William Liu · Podcasts
2D editorial illustration: a code-diff panel resting on a flat desk calendar with earlier pages fanned behind it, a small container icon feeding it through a closed hidden-test gate, a cyan trace ribbon running past a reviewer's loupe to a needle trust meter. No text, no 3D.

T2E8 · 00:13:01

SWE-bench-Live

SWE-bench-Live is the continuously-refreshed answer to a benchmark's slow expiry. Maya and Leo unpack why it exists — a fixed set of public GitHub issues gets contaminated and goes stale — and how Live sidesteps both by automatically curating fresh, post-training issues each month, scoring them with the same hidden catch/guard tests inside auto-built containers. They contrast it with Verified's hand-cleaned frozen set, explain how frozen lite/verified splits keep ranking fair, and walk the real costs: environment flakiness, test-validity decay, perpetual maintenance, and noisy small snapshots.

Transcript

MayaPicture a benchmark that quietly expires. Not all at once — slowly. Every month it gets a little less trustworthy, because every month the models it grades have read a little more of its answer key. The fix isn't to scrub it. The fix is to keep printing brand-new exam questions, in public, faster than anyone can memorize them.

LeoSo the instrument refreshes itself on a clock.

MayaThat's the whole move today. A benchmark that pulls in problems nobody could have trained on — because they didn't exist yet — and it does it on a rolling schedule.

LeoOkay, and last time we were on the opposite strategy. SWE-bench Verified — humans walking the room, pulling the broken answer keys off the wall, trading scale for a hand-cleaned, trustworthy five hundred.

MayaRight. Verified makes a *fixed* set honest by inspecting it once, carefully. Today's source makes a set honest a completely different way — by refusing to let it sit still. It's called SWE-bench-Live.

LeoAnd "Live" is the whole thesis in one word.

MayaIt is. Same backbone as the original — resolve a real GitHub issue, get judged by hidden tests — but the question set keeps moving.

LeoBefore we get to how it moves, plain version: what's the problem it's actually solving? Because Verified already fixed the broken-answer-key thing.

MayaVerified fixed *unfairness*. It did not fix *staleness*. Two different diseases. Let me name them, because the rest of the episode hangs on telling them apart.

LeoOkay, name them for me.

MayaThe first disease is contamination. A benchmark made of public GitHub issues, with public fixes, sitting on the internet for a year or two. Train a new model on a scrape of that internet, and the model may have literally seen the patch. So a high score might be reasoning — or it might be recall.

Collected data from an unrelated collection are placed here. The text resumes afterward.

import Mathlib
import Summits.NavierStokesRegularity.FluidComputer.GalerkinLevelCeiling
import Summits.NavierStokesRegularity.FluidComputer.TransportGalerkinEmergenceH2
import HarnessLib

/-!
# Galerkin limit of the transport model, XIII: the chain supplies its own `H²` bound — KEEP from the certificates and the Galerkin ODE alone (instab g19, cell `ns-blowup`, 2026-08-27)

HONEST FRAMING (human ruling D-0035): nothing here is a claim about Navier–Stokes blow-up.
WHAT THIS IS NOT: not NS — a MODEL theorem schema about the host-perturbation equation on `𝕋^d`
in the scaled phase space `E = lp (ℤ^d → V) 2`; no number or census word moves.

PURPOSE. Part XI (`TransportGalerkinEmergenceH2.half_prediction_nsField_of_levelBound`) reads KEEP
without residence but WITH a level-uniform `E`-norm (`H²`) bound `r` on the Galerkin levels of the
seed. THIS FILE REMOVES THAT INPUT TOO: the bound is the bootstrap's own ceiling
`‖u n t‖ ≤ (3/2) ε e^{λt}` at all large levels (`GalerkinLevelCeiling.eventually_norm_le_three_halves`,
from the SAME certificates, eigen data, margin and window as the KEEP word), and the finitely many
small levels are bounded by continuity on the compact window (`exists_levelBound`). Final sentence
(`half_prediction_nsField_of_levels`): KEEP for the model from host data + certificates + eigen/seed
data + margin/window + the Galerkin levels of `ε•v` AS `C¹` SOLUTIONS OF THE FINITE-DIMENSIONAL ODE
keeping the three linear clauses (existence + linear invariants: classical Picard/energy facts, tree
`Literature.Analysis.ODE.GlobalExistence`) + the regularity class of `w` (uniform polynomial tail).
KERNEL STATE: RESIDENCE (β3), the box, its radii and the `H²` bound are ALL supplied by the chain;
`HOME/instab/BETA2-SPEC.md` §6's engine item is struck.
-/

noncomputable section

open scoped ENNReal NNReal ComplexConjugate InnerProductSpace
open Set Filter Topology

namespace Summit.NavierStokesRegularity.FluidComputer.TransportGalerkinEmergenceLevels

open RCLike
open Literature.Analysis.FunctionSpaces Literature.Analysis.FunctionSpaces.Lattice
open Literature.Analysis.FunctionSpaces.Torus
open Literature.Analysis.ODE
open Summit.NavierStokesRegularity.FluidComputer.GalerkinLatticePhaseSpace
open Summit.NavierStokesRegularity.FluidComputer.TransportGalerkin
open Summit.NavierStokesRegularity.FluidComputer.TransportGalerkinRapid
open Summit.NavierStokesRegularity.FluidComputer.TransportGalerkinBox
open Summit.NavierStokesRegularity.FluidComputer.TransportGalerkinLevelGenerators
open Summit.NavierStokesRegularity.FluidComputer.TransportGalerkinBilinearLoss
open Summit.NavierStokesRegularity.FluidComputer.GalerkinCertificateTransfer
open Summit.NavierStokesRegularity.FluidComputer.GalerkinLevelCeiling
open Summit.NavierStokesRegularity.FluidComputer.TransportGalerkinEmergenceH2

variable {d : Type*} [Fintype d] [DecidableEq d]
variable {V : Type*} [NormedAddCommGroup V] [InnerProductSpace ℂ V] [CompleteSpace V] [ProperSpace V]
variable {ν : ℝ} {Uv : (d → ℤ) → V} {π : d → (V →L[ℂ] ℂ)} {P : (d → ℤ) → (V →L[ℂ] V)}

/-! ## §1 The level-uniform `H²` bound from the certificates -/

section LevelBound

omit [ProperSpace V] in
/-- **The chain's own ceiling at all large levels (`eventually_ceiling_nsField`).** For the Galerkin levels `u n` of the seed
`ε•v` (continuous on `[0, T]`, `u n 0 = P_{n+K}(ε v)`, solutions of `y' = P_{n+K} F(y)` with
CONTINUOUS right-hand side along the trajectory, `P_{n+K}`-fixed), the certificates of record, the
eigen data, the margin `C' > C` and the window condition give ONE `r > 0` with `‖u n t‖ ≤ r` for all
`n` and `t ∈ [0, T]`: the ceiling `(3/2) ε e^{λT}` at all large levels
(`GalerkinLevelCeiling.eventually_norm_le_three_halves` with the transferred certificates, exactly as
in `TransportGalerkinShift.half_prediction_nsField_shift`), continuity on the compact window at the
finitely many others. -/
theorem eventually_ceiling_nsField (K : ℕ) (hUv : RapidDecay Uv) (hπ : ∀ j, ‖π j‖ ≤ 1) (hPn : ∀ k, ‖P k‖ ≤ 1)
    (hσ : ∑' l : d → ℤ, ENNReal.ofReal (sobolevWeight (-2) l ^ 2) < ∞)
    {T : ℝ}
    {v : lp (fun _ : (d → ℤ) => V) 2} (hv1 : ‖v‖ = 1) {lam ε : ℝ} (hlam : 0 ≤ lam) (hε : 0 < ε)
    {u : ℕ → ℝ → lp (fun _ : (d → ℤ) => V) 2}
    (sol_continuousOn : ∀ n, ContinuousOn (u n) (Icc 0 T))
    (sol_init : ∀ n, u n 0 = cubeProj (n + K) (ε • v))
    (sol_hasDerivWithinAt : ∀ n, ∀ t ∈ Icc 0 T,
      HasDerivWithinAt (u n) (cubeProj (n + K) (nsField ν Uv π P (u n t))) (Icc 0 T) t)
    (sol_derivCont : ∀ n, ContinuousOn (fun t => cubeProj (n + K) (nsField ν Uv π P (u n t))) (Icc 0 T))
    (sol_proj : ∀ n, ∀ t ∈ Icc 0 T, cubeProj (n + K) (u n t) = u n t)
    {μ : ℝ}
    {G₁ G₂ G : lp (fun _ : (d → ℤ) => V) 2 →L[ℝ] lp (fun _ : (d → ℤ) => V) 2}
    (hG₁ : ∀ x y : lp (fun _ : (d → ℤ) => V) 2, ⟪G₁ x, y⟫_ℂ = ⟪x, G₁ y⟫_ℂ)
    (hG₂ : ∀ x y : lp (fun _ : (d → ℤ) => V) 2, ⟪G₂ x, y⟫_ℂ = ⟪x, G₂ y⟫_ℂ)
    (hG : ∀ x y : lp (fun _ : (d → ℤ) => V) 2, ⟪G x, y⟫_ℂ = ⟪x, G y⟫_ℂ)
    (hG₁P : ∀ n, ∀ w z : lp (fun _ : (d → ℤ) => V) 2, ⟪G₁ w, cubeProj (n + K) z⟫_ℂ = ⟪G₁ (cubeProj (n + K) w), z⟫_ℂ)
    (hG₂P : ∀ n, ∀ w z : lp (fun _ : (d → ℤ) => V) 2, ⟪G₂ w, cubeProj (n + K) z⟫_ℂ = ⟪G₂ (cubeProj (n + K) w), z⟫_ℂ)
    (hGP : ∀ n, ∀ w z : lp (fun _ : (d → ℤ) => V) 2, ⟪G w, cubeProj (n + K) z⟫_ℂ = ⟪G (cubeProj (n + K) w), z⟫_ℂ)
    (hG₁pos : ∀ x : lp (fun _ : (d → ℤ) => V) 2, 0 ≤ re ⟪G₁ x, x⟫_ℂ) {ω c m₂ M₁ : ℝ} (hc : 0 < c)
    (hm₂ : 0 < m₂) (hM₁ : 0 ≤ M₁)
    (hm₂' : ∀ x : lp (fun _ : (d → ℤ) => V) 2, m₂ * ‖x‖ ^ 2 ≤ re ⟪G₂ x, x⟫_ℂ)
    (hM₁' : ∀ x : lp (fun _ : (d → ℤ) => V) 2, re ⟪G₁ x, x⟫_ℂ ≤ M₁ * (eNormSq (-1) (⇑x)).toReal)
    {m M ω₁ : ℝ} (hm0 : 0 < m) (hm : ∀ x : lp (fun _ : (d → ℤ) => V) 2, m * ‖x‖ ^ 2 ≤ re ⟪G x, x⟫_ℂ)
    (hM : ∀ x : lp (fun _ : (d → ℤ) => V) 2, re ⟪G x, x⟫_ℂ ≤ M * ‖x‖ ^ 2)
    (h₁ : ∀ n, ∀ w : lp (fun _ : (d → ℤ) => V) 2,
      2 * re ⟪G₁ (cubeProj (n + K) w), linOp ν Uv π P (cubeProj (n + K) w)⟫_ℂ + c * re ⟪G₂ (cubeProj (n + K) w), cubeProj (n + K) w⟫_ℂ ≤
        2 * ω * re ⟪G₁ (cubeProj (n + K) w), cubeProj (n + K) w⟫_ℂ)
    (h₂ : ∀ n, ∀ w : lp (fun _ : (d → ℤ) => V) 2,
      re ⟪G₂ (cubeProj (n + K) w), linOp ν Uv π P (cubeProj (n + K) w)⟫_ℂ ≤ ω * re ⟪G₂ (cubeProj (n + K) w), cubeProj (n + K) w⟫_ℂ)
    (hL : ∀ n, ∀ w : lp (fun _ : (d → ℤ) => V) 2,
      re ⟪G (cubeProj (n + K) w), linOp ν Uv π P (cubeProj (n + K) w)⟫_ℂ ≤ ω₁ * re ⟪G (cubeProj (n + K) w), cubeProj (n + K) w⟫_ℂ)
    (hμ₁ : μ ≤ ω₁) (hμ₂ : μ ≤ ω)
    (htail : ∀ n, ∀ q : lp (fun _ : (d → ℤ) => V) 2, cubeProj (n + K) q = 0 →
      2 * μ * re ⟪G₁ q, q⟫_ℂ + c * re ⟪G₂ q, q⟫_ℂ ≤ 2 * ω * re ⟪G₁ q, q⟫_ℂ)
    (hgap : ω < 2 * lam)
    (hres : Tendsto (fun n => ‖cubeProj (n + K) (linOp ν Uv π P (cubeProj (n + K) v)) - lam • cubeProj (n + K) v‖)
      atTop (𝓝 0))
    {C' : ℝ}
    (hCC' : Real.sqrt (M₁ / (c * m₂)) * (2 * ((Fintype.card d : ℝ) * (2 * Real.pi)) *
        Real.sqrt ((∑' l : d → ℤ, ENNReal.ofReal (sobolevWeight (-2) l ^ 2)).toReal)) * Real.sqrt (Real.pi / (2 * lam - ω)) < C')
    (hsmall : ∀ t ∈ Icc 0 T, C' * (3 / 2 : ℝ) ^ 2 * (ε * Real.exp (lam * t)) < 3 / 2 - 1) :
    ∀ᶠ n in atTop, ∀ t ∈ Icc 0 T, ‖u n t‖ ≤ 3 / 2 * (ε * Real.exp (lam * t)) := by
  -- the reference weight D = Λ⁻² and the bilinear loss (as in `half_prediction_nsField_shift`)
  obtain ⟨D, hD⟩ := exists_diagWeight (d := d) (V := V)
  have hDP : ∀ n, ∀ w z : lp (fun _ : (d → ℤ) => V) 2,
      ⟪D w, cubeProj (n + K) z⟫_ℂ = ⟪D (cubeProj (n + K) w), z⟫_ℂ := fun n w z => by
    rw [inner_eq_pairing, inner_eq_pairing, hD, hD, pairing_wmul_neg_two_cubeProj]
  have hDre : ∀ x : lp (fun _ : (d → ℤ) => V) 2, re ⟪D x, x⟫_ℂ = (eNormSq (-1) (⇑x)).toReal := fun x => by
    rw [show re ⟪D x, x⟫_ℂ = (⟪D x, x⟫_ℂ).re from rfl, inner_eq_pairing, hD, re_pairing_wmul_neg_two_self]
  have hDnn : ∀ x : lp (fun _ : (d → ℤ) => V) 2, 0 ≤ re ⟪D x, x⟫_ℂ := fun x => by
    rw [hDre]; exact ENNReal.toReal_nonneg
  have hM₁D : ∀ x : lp (fun _ : (d → ℤ) => V) 2, re ⟪G₁ x, x⟫_ℂ ≤ M₁ * re ⟪D x, x⟫_ℂ := fun x => by
    rw [hDre]; exact hM₁' x
  have hcalg : 0 ≤ 2 * ((Fintype.card d : ℝ) * (2 * Real.pi)) *
      Real.sqrt ((∑' l : d → ℤ, ENNReal.ofReal (sobolevWeight (-2) l ^ 2)).toReal) := by positivity
  -- the level generators
  obtain ⟨An, hAn⟩ := exists_levelGenerators (ν := ν) (P := P) hUv hπ hPn μ
  have hfix : ∀ n, An (n + K) (cubeProj (n + K) v) = cubeProj (n + K) (linOp ν Uv π P (cubeProj (n + K) v)) :=
    fun n => by rw [hAn, lpProj_idem, sub_self, smul_zero, add_zero]
  have hfield : ∀ n, ∀ w ∈ (Set.univ : Set (lp (fun _ : (d → ℤ) => V) 2)), cubeProj (n + K) w = w →
      cubeProj (n + K) (nsField ν Uv π P w) = An (n + K) w + cubeProj (n + K) (bilOp π P w w) :=
    fun n => galerkin_field_ext (𝕜 := ℂ) (fun x _ => nsField_eq ν Uv π P x) (hAn (n + K))
  -- classical form of the levels
  have hderiv : ∀ n, ∀ s ∈ Ioo 0 T,
      HasDerivAt (u n) (An (n + K) (u n s) + cubeProj (n + K) (bilOp π P (u n s) (u n s))) s := by
    intro n s hs
    have hsI : s ∈ Icc 0 T := Ioo_subset_Icc_self hs
    have h := (sol_hasDerivWithinAt n s hsI).hasDerivAt (Icc_mem_nhds hs.1 hs.2)
    rw [hfield n (u n s) (Set.mem_univ _) (sol_proj n s hsI)] at h
    exact h
  have hBu : ∀ n, ContinuousOn (fun s => cubeProj (n + K) (bilOp π P (u n s) (u n s))) (Icc 0 T) := by
    intro n
    have hA : ContinuousOn (fun s => An (n + K) (u n s)) (Icc 0 T) :=
      (An (n + K)).continuous.comp_continuousOn (sol_continuousOn n)
    refine ((sol_derivCont n).sub hA).congr fun s hs => ?_
    show cubeProj (n + K) (bilOp π P (u n s) (u n s)) =
      cubeProj (n + K) (nsField ν Uv π P (u n s)) - An (n + K) (u n s)
    rw [hfield n (u n s) (Set.mem_univ _) (sol_proj n s hs)]; abel
  -- the data of the abstract ceiling theorem, elaborated one by one
  have hPidem : ∀ n, ∀ w : lp (fun _ : (d → ℤ) => V) 2,
      cubeProj (n + K) (cubeProj (n + K) w) = cubeProj (n + K) w := fun n w => lpProj_idem _ w
  have htend : ∀ w : lp (fun _ : (d → ℤ) => V) 2,
      Tendsto (fun n => cubeProj (n + K) w) atTop (𝓝 w) := fun w =>
    (tendsto_lpProj_cube w).comp (tendsto_add_atTop_nat K)
  have hAn' : ∀ n, ∀ w : lp (fun _ : (d → ℤ) => V) 2,
      An (n + K) w = cubeProj (n + K) (linOp ν Uv π P (cubeProj (n + K) w)) + ((μ : ℂ) • (w - cubeProj (n + K) w)) :=
    fun n w => hAn (n + K) w
  have hres' : Tendsto (fun n => ‖An (n + K) (cubeProj (n + K) v) - lam • cubeProj (n + K) v‖) atTop (𝓝 0) :=
    hres.congr fun n => by rw [hfix]
  have hB := bilinear_loss hπ hPn hσ hD
  -- the eventual ceiling
  exact eventually_norm_le_three_halves (𝕜 := ℂ) (E := lp (fun _ : (d → ℤ) => V) 2)
    (P := fun n => cubeProj (n + K)) hPidem htend
    (A := linOp ν Uv π P) (B := bilOp π P) (An := fun n => An (n + K)) (μ := μ) hAn'
    (G₁ := G₁) (G₂ := G₂) (D₁ := D) (G := G)
    hG₁ hG₂ hG hG₁P hG₂P hDP hGP hG₁pos hc hm₂ hM₁ hm₂' hDnn hM₁D hm0 hm hM h₁ h₂ hL hμ₁ hμ₂ htail hcalg
    hB hv1 hgap hlam hε hres' hCC' hsmall sol_continuousOn sol_init hderiv hBu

LeoWhich we hit hard last episode. You can't tell memory from skill from the outside.

MayaYou can't. And the second disease is plain aging. The model frontier moves every few months. A static set of tasks from, say, two years ago slowly stops describing the problems people file *today*. The libraries changed, the idioms changed, the bug shapes changed.

LeoSo even an honest, hand-cleaned benchmark gets quietly out of date.

MayaExactly. Verified is a beautifully calibrated thermometer — but it's measuring the temperature of one specific afternoon, frozen. SWE-bench-Live asks: what if the thermometer re-reads the room every month?

LeoOkay. So how does it actually pull fresh problems? Because the magic of the original was that the tests already existed in the project's history. You can't hand-author thousands of new tasks every month.

MayaYou can't — and that's the real engineering story here. The key word on the page is *automated*. There's an automated curation pipeline. Fresh issues come in from real GitHub repositories, recently filed, recently fixed, and the pipeline turns each one into a runnable graded task without a human babysitting every step.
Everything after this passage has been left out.